### Work required
How do the lines below between the ones holding "rotor rung: FIN" and "for the combined-cell", inclusive, read? Give them again exactly, with no other lines.

══════════

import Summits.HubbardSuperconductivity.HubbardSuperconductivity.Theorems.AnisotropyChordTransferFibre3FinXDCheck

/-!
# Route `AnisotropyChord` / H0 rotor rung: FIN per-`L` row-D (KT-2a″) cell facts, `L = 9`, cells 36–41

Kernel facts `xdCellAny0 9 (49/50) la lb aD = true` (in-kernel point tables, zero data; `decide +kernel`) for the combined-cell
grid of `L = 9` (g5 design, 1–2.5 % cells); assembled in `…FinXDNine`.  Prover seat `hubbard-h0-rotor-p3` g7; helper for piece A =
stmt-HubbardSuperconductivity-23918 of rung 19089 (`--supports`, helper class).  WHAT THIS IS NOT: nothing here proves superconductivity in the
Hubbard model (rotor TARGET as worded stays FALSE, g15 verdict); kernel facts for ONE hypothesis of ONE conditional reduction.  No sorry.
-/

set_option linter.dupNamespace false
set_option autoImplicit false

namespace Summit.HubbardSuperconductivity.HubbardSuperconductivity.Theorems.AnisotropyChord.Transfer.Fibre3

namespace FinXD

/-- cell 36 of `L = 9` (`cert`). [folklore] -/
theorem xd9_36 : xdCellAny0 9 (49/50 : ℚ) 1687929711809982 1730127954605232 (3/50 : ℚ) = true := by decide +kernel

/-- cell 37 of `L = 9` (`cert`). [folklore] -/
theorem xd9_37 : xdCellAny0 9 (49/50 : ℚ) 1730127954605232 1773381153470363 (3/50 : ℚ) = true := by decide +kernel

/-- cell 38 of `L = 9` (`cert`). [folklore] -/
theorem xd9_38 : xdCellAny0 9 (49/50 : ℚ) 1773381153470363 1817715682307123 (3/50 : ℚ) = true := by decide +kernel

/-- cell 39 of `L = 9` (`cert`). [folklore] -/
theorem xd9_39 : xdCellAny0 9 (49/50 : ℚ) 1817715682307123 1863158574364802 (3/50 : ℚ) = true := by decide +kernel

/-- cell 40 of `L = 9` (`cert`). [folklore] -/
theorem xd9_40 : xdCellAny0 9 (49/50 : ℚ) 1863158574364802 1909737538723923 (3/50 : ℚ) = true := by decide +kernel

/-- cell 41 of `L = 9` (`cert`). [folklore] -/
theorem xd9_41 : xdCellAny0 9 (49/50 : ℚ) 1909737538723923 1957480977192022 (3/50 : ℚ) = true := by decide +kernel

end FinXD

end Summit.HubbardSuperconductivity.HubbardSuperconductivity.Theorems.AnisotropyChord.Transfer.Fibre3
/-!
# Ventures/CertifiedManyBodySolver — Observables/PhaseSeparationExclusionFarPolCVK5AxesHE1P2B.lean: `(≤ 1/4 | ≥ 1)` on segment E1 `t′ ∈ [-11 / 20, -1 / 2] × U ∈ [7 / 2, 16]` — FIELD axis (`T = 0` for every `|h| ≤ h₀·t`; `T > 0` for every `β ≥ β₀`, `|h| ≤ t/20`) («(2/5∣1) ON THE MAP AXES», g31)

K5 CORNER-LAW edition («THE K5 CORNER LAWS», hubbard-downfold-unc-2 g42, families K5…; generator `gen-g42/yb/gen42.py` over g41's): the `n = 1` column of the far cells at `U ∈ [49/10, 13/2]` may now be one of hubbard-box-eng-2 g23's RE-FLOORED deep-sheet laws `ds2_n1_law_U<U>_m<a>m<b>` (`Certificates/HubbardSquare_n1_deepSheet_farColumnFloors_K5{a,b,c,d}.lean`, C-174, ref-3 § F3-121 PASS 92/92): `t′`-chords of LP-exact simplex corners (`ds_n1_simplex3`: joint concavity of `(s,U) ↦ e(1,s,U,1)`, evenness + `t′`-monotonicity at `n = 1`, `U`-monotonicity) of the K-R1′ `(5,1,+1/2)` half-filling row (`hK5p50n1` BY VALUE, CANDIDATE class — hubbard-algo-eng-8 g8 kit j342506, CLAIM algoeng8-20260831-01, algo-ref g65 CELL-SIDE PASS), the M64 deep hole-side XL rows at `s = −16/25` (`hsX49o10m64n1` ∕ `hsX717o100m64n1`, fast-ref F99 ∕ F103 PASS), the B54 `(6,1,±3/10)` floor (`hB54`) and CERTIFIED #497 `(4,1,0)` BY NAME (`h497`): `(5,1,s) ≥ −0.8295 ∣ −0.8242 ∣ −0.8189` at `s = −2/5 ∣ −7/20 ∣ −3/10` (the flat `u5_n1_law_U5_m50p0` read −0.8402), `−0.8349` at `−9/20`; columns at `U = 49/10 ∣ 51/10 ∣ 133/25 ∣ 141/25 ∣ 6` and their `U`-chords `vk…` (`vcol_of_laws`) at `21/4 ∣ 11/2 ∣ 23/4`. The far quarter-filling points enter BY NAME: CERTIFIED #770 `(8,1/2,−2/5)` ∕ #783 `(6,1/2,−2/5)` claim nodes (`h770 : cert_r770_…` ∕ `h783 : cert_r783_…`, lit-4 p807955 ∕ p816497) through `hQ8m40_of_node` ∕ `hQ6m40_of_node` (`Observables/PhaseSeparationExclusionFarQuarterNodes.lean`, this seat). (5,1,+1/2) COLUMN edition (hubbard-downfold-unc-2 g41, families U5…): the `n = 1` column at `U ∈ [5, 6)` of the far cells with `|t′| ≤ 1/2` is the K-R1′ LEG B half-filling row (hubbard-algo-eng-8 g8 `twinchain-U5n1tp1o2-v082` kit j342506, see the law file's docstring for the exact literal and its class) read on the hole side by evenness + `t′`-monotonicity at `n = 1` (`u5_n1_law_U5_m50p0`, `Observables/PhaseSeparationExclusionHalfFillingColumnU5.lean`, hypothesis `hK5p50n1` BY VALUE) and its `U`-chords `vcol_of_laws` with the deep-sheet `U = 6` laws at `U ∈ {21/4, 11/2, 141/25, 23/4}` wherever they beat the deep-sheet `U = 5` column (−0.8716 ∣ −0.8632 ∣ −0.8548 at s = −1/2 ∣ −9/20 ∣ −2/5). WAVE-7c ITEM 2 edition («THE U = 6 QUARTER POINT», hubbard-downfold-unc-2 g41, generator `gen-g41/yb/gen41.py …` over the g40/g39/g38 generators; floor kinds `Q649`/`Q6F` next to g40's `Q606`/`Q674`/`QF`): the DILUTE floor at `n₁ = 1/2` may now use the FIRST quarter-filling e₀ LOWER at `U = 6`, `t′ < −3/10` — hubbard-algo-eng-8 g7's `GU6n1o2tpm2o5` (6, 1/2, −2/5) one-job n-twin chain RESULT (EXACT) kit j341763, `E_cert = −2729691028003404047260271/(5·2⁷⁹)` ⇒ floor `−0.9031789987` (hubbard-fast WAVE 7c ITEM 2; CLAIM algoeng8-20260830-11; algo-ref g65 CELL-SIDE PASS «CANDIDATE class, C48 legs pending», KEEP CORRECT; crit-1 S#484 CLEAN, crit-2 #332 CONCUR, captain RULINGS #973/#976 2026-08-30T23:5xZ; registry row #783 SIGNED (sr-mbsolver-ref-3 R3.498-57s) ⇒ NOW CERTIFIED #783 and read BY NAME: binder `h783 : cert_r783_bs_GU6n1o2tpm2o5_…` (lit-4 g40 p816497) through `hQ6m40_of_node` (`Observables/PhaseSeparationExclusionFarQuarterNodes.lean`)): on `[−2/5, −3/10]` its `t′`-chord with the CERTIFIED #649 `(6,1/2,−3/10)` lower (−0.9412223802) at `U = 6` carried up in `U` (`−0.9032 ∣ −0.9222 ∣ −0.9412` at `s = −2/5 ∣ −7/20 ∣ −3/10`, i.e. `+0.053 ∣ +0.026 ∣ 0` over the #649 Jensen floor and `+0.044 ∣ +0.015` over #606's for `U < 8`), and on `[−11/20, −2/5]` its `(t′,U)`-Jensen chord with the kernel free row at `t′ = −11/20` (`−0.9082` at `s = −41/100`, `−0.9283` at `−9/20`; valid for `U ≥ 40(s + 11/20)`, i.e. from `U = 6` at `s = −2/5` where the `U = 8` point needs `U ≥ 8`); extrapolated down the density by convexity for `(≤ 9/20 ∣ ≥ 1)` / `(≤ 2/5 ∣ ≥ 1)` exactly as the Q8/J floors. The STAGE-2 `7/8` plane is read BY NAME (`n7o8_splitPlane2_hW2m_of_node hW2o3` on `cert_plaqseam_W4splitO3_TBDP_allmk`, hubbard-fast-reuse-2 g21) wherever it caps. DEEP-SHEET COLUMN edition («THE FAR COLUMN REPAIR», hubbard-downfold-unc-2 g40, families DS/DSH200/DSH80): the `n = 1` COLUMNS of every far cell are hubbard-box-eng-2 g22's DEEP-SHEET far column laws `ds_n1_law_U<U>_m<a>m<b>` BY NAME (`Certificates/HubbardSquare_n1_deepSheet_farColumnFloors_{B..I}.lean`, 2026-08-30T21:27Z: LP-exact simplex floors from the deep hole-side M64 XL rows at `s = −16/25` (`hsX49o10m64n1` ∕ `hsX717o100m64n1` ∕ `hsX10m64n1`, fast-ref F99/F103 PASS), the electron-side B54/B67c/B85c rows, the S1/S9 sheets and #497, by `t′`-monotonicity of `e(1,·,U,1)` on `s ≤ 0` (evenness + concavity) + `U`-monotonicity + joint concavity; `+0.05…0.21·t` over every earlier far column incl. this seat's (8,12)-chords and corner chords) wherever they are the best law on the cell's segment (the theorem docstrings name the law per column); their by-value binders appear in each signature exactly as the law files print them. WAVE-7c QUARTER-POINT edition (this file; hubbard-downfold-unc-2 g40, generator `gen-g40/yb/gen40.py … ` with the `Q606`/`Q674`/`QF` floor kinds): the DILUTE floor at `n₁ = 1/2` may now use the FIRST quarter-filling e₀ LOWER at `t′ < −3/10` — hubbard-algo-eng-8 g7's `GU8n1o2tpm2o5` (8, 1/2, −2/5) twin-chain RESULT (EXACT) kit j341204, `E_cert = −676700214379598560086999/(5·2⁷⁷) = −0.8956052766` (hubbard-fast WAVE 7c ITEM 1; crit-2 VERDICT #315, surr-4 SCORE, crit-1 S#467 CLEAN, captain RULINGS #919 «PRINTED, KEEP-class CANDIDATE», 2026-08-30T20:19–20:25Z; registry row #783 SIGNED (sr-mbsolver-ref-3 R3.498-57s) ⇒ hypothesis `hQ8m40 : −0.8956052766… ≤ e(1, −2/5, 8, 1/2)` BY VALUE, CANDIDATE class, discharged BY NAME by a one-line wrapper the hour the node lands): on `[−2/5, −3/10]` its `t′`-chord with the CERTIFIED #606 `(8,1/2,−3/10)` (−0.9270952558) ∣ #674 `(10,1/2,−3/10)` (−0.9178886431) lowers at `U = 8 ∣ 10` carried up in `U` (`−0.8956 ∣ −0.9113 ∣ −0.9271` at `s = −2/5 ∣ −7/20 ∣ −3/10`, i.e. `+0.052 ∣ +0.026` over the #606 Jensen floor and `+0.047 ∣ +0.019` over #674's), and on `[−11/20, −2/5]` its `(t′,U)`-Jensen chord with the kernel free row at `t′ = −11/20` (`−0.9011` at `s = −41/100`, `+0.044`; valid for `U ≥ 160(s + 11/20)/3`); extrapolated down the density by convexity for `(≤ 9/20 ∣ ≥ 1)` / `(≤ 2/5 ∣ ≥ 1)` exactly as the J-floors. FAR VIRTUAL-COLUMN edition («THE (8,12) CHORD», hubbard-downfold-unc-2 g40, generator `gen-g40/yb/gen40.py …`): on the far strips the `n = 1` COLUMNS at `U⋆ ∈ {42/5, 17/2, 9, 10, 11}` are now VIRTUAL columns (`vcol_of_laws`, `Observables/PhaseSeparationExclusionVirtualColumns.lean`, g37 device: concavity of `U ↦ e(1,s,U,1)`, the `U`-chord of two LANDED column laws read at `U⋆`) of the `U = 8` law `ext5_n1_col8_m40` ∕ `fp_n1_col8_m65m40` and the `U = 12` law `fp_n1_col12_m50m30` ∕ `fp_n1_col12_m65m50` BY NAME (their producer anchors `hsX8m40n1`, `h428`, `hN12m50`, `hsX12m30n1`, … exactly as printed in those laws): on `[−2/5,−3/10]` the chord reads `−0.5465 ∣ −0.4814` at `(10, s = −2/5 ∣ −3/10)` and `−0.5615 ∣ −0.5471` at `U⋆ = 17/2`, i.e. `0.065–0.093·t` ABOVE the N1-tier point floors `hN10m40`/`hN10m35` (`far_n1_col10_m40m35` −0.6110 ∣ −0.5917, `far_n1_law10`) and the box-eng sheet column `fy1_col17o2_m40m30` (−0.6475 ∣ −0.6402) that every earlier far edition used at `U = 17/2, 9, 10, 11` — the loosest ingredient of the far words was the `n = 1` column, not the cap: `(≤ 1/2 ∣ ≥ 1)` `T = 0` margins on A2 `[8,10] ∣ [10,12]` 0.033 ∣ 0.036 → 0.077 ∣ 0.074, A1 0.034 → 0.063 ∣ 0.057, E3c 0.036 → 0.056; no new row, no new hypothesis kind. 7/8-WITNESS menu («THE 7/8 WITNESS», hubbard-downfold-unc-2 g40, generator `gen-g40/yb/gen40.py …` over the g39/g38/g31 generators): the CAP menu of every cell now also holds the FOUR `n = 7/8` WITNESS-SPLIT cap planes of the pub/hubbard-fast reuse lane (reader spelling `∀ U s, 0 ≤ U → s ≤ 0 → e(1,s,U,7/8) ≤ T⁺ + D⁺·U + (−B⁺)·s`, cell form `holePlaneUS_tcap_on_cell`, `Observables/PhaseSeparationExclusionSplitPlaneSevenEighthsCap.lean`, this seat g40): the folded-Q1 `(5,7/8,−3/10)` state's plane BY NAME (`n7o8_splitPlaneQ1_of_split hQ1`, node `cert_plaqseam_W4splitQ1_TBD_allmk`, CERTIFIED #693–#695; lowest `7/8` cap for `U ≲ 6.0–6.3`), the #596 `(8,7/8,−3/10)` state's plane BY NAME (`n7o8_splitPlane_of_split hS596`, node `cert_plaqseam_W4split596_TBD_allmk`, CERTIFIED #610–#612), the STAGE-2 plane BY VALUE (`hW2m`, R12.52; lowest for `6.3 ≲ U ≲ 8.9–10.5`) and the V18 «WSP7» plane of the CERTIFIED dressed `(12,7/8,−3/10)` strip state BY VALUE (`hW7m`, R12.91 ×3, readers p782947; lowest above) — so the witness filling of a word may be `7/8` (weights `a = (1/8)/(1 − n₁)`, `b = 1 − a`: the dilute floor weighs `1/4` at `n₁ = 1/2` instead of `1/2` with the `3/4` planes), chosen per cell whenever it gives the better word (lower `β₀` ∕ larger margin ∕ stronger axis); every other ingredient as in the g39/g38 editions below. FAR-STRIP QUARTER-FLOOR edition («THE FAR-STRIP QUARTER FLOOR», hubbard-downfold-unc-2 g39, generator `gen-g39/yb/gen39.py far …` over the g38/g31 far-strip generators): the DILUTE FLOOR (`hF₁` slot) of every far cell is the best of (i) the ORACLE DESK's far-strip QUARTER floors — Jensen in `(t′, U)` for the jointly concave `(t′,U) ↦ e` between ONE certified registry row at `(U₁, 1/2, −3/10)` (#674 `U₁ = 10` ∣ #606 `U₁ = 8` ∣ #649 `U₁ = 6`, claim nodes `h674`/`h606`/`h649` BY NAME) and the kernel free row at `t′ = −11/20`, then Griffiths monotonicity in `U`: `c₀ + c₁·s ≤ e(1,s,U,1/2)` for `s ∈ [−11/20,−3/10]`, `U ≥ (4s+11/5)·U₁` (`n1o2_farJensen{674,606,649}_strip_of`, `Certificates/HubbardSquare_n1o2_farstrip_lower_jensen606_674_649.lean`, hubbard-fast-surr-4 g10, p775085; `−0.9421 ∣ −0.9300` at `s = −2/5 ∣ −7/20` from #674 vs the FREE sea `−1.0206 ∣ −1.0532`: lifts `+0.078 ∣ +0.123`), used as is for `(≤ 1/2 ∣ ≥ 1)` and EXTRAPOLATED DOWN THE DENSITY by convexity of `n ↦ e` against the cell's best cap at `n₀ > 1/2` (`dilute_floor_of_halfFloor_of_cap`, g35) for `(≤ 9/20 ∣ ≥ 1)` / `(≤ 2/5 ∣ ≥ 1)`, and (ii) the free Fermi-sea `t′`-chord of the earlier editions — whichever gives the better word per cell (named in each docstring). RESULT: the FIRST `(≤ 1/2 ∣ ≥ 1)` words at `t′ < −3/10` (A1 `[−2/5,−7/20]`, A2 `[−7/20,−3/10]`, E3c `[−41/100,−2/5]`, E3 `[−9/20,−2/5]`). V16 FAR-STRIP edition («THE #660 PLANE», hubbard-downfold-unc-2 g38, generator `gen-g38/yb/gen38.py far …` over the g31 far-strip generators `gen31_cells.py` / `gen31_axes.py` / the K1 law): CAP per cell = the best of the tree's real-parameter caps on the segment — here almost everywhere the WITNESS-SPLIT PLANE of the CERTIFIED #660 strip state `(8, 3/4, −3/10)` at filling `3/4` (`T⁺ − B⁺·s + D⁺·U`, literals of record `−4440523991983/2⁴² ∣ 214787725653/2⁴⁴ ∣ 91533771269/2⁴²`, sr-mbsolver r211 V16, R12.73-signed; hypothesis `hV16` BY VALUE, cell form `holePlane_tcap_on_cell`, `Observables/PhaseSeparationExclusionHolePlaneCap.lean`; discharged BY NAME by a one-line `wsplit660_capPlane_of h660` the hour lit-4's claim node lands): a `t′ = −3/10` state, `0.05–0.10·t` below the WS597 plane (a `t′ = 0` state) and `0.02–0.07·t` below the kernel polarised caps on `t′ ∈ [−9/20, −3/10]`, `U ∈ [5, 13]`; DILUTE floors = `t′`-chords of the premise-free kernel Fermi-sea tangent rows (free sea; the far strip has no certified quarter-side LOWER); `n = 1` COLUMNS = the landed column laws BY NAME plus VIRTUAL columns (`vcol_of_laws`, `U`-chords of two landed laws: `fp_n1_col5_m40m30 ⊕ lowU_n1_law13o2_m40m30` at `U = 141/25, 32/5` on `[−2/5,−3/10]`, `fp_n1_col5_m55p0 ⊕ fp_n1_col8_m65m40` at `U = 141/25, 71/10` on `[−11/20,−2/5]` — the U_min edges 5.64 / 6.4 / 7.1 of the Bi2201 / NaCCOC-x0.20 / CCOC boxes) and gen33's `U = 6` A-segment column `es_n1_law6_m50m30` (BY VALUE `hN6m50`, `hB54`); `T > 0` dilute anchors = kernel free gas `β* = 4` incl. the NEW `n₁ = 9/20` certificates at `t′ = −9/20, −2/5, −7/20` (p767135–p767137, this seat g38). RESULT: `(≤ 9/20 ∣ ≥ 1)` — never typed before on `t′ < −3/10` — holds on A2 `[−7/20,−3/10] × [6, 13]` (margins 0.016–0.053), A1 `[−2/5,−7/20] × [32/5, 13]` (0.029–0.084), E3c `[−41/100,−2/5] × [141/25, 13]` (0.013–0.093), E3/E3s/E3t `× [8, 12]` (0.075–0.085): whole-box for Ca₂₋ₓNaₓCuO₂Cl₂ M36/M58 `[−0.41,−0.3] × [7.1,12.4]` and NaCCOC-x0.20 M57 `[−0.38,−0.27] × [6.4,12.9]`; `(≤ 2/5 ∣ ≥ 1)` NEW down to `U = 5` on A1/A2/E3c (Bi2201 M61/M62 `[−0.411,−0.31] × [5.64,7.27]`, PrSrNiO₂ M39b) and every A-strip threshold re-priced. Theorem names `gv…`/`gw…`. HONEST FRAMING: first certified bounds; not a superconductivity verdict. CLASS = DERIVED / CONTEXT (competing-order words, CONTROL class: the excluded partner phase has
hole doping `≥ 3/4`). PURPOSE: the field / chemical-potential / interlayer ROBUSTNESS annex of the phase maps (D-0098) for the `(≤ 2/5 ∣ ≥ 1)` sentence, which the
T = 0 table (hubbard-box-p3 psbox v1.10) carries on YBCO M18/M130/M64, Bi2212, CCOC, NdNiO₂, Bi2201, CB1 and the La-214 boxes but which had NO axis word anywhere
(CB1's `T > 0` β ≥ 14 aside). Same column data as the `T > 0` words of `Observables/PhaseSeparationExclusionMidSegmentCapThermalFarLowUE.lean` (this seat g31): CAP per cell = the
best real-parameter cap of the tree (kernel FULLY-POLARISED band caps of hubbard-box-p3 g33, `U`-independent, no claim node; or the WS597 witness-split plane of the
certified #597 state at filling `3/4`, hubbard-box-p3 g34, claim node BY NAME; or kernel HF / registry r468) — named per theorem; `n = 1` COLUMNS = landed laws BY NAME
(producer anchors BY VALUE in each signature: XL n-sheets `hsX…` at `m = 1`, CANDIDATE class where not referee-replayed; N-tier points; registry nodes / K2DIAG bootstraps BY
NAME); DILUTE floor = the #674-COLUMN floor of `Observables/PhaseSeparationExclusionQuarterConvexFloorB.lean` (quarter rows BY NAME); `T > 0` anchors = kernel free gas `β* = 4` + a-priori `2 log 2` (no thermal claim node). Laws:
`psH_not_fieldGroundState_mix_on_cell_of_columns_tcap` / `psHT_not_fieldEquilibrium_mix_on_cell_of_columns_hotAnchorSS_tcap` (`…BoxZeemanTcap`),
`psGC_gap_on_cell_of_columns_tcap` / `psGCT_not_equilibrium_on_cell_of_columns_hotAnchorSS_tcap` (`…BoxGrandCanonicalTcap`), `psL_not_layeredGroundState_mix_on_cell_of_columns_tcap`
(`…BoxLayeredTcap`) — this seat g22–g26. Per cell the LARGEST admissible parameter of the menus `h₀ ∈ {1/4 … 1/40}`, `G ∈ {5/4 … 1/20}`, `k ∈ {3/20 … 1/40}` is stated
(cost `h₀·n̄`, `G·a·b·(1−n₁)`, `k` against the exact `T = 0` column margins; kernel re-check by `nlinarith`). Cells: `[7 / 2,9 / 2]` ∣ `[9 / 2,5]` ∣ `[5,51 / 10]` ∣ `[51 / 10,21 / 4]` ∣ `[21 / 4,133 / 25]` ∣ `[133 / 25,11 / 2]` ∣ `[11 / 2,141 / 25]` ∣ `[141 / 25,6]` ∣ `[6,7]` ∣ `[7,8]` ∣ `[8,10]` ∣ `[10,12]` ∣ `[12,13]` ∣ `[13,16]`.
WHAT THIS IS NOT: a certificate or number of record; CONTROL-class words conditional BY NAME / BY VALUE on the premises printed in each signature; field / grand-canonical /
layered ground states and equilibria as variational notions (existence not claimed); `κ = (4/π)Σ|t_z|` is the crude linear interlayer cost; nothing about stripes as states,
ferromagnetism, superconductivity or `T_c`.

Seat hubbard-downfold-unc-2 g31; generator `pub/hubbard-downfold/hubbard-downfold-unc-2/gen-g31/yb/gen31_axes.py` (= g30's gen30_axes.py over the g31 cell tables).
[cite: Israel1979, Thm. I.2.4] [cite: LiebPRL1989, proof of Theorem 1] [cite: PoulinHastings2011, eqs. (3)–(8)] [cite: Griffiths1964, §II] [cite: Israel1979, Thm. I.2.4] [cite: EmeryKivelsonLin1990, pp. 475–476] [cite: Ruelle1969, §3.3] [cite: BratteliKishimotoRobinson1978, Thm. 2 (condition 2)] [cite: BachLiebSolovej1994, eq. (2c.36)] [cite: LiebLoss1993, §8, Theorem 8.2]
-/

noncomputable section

══════════

### Solution to the exercise
# Route `AnisotropyChord` / H0 rotor rung: FIN per-`L` row-D (KT-2a″) cell facts, `L = 9`, cells 36–41

Kernel facts `xdCellAny0 9 (49/50) la lb aD = true` (in-kernel point tables, zero data; `decide +kernel`) for the combined-cell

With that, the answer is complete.